(SOURCE RECORDS)

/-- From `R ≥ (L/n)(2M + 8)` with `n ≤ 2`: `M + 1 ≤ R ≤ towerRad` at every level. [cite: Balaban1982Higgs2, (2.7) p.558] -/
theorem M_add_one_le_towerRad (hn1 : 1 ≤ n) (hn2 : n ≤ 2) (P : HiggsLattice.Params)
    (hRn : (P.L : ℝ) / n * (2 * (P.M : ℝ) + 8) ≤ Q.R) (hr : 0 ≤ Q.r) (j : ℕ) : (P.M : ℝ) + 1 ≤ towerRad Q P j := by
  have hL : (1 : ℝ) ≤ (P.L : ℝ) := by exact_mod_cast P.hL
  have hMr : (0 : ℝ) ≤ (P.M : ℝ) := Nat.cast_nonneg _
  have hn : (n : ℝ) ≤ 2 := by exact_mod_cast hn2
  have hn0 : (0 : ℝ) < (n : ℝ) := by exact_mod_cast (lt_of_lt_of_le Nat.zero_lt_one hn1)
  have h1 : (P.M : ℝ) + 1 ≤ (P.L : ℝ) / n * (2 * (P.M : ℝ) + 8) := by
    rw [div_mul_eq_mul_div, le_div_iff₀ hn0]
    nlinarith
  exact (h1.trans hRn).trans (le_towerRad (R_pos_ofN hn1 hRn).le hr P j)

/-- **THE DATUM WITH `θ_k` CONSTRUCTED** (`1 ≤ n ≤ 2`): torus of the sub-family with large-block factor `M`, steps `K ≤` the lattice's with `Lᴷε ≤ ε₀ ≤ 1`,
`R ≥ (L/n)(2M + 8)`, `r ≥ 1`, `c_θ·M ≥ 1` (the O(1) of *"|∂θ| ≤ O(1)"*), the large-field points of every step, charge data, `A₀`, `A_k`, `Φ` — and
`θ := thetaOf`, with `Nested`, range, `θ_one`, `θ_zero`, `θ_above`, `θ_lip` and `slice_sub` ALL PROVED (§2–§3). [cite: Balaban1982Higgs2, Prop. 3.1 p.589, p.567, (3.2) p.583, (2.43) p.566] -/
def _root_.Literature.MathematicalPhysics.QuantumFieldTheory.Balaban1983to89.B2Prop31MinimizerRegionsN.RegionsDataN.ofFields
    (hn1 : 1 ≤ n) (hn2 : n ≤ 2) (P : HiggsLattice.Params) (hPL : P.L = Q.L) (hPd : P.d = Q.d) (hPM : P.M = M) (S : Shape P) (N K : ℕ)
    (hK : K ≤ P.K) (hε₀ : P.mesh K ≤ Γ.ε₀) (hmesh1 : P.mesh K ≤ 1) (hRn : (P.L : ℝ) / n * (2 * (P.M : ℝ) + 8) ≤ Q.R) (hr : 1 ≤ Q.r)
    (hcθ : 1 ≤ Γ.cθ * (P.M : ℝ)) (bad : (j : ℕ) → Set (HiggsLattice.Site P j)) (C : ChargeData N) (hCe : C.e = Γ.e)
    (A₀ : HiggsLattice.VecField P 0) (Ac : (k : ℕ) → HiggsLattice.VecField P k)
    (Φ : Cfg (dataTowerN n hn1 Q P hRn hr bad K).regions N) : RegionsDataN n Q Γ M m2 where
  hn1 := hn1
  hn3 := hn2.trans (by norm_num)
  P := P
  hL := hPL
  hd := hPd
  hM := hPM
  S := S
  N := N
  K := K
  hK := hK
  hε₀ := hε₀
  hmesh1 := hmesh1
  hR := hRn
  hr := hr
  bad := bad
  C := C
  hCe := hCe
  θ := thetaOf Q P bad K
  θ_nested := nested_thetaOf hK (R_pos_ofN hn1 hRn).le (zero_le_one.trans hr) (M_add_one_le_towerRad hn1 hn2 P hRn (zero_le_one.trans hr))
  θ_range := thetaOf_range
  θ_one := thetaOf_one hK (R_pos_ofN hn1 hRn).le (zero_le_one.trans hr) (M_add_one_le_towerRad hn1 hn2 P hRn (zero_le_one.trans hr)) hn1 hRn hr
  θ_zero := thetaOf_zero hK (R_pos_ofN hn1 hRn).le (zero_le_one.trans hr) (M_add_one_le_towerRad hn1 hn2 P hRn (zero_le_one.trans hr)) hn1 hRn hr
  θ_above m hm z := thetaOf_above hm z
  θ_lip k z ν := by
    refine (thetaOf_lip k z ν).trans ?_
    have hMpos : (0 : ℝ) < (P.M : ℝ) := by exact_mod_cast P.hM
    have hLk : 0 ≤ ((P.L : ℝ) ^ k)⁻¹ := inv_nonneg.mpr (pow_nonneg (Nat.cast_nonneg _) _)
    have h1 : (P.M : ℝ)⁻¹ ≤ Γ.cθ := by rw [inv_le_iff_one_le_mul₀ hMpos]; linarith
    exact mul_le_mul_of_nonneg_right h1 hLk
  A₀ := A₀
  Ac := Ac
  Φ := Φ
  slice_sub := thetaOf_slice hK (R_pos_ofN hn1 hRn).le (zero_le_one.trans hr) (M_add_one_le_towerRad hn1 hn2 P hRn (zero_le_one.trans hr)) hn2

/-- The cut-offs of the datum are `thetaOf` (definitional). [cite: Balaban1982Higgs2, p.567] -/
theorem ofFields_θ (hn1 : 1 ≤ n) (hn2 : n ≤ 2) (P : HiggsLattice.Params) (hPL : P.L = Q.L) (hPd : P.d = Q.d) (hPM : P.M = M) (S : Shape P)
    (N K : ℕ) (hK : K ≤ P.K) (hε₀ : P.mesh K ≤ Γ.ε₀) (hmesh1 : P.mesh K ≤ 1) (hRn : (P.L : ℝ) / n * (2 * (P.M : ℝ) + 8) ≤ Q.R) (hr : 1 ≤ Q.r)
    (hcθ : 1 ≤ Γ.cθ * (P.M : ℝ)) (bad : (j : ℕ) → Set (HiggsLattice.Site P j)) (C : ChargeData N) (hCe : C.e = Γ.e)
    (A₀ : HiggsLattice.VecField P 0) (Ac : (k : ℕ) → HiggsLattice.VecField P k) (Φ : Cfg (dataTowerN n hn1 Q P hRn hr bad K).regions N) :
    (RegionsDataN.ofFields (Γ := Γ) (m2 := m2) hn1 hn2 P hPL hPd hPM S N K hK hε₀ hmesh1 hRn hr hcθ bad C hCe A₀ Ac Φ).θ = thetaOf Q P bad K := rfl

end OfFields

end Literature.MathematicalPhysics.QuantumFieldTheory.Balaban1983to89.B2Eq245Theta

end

(End SOURCE RECORDS)

EXERCISE
Find the word "have" in the records, and report each line that has it.

TASK ANSWER
  have hL : (1 : ℝ) ≤ (P.L : ℝ) := by exact_mod_cast P.hL
  have hMr : (0 : ℝ) ≤ (P.M : ℝ) := Nat.cast_nonneg _
  have hn : (n : ℝ) ≤ 2 := by exact_mod_cast hn2
  have hn0 : (0 : ℝ) < (n : ℝ) := by exact_mod_cast (lt_of_lt_of_le Nat.zero_lt_one hn1)
  have h1 : (P.M : ℝ) + 1 ≤ (P.L : ℝ) / n * (2 * (P.M : ℝ) + 8) := by
    have hMpos : (0 : ℝ) < (P.M : ℝ) := by exact_mod_cast P.hM
    have hLk : 0 ≤ ((P.L : ℝ) ^ k)⁻¹ := inv_nonneg.mpr (pow_nonneg (Nat.cast_nonneg _) _)
    have h1 : (P.M : ℝ)⁻¹ ≤ Γ.cθ := by rw [inv_le_iff_one_le_mul₀ hMpos]; linarith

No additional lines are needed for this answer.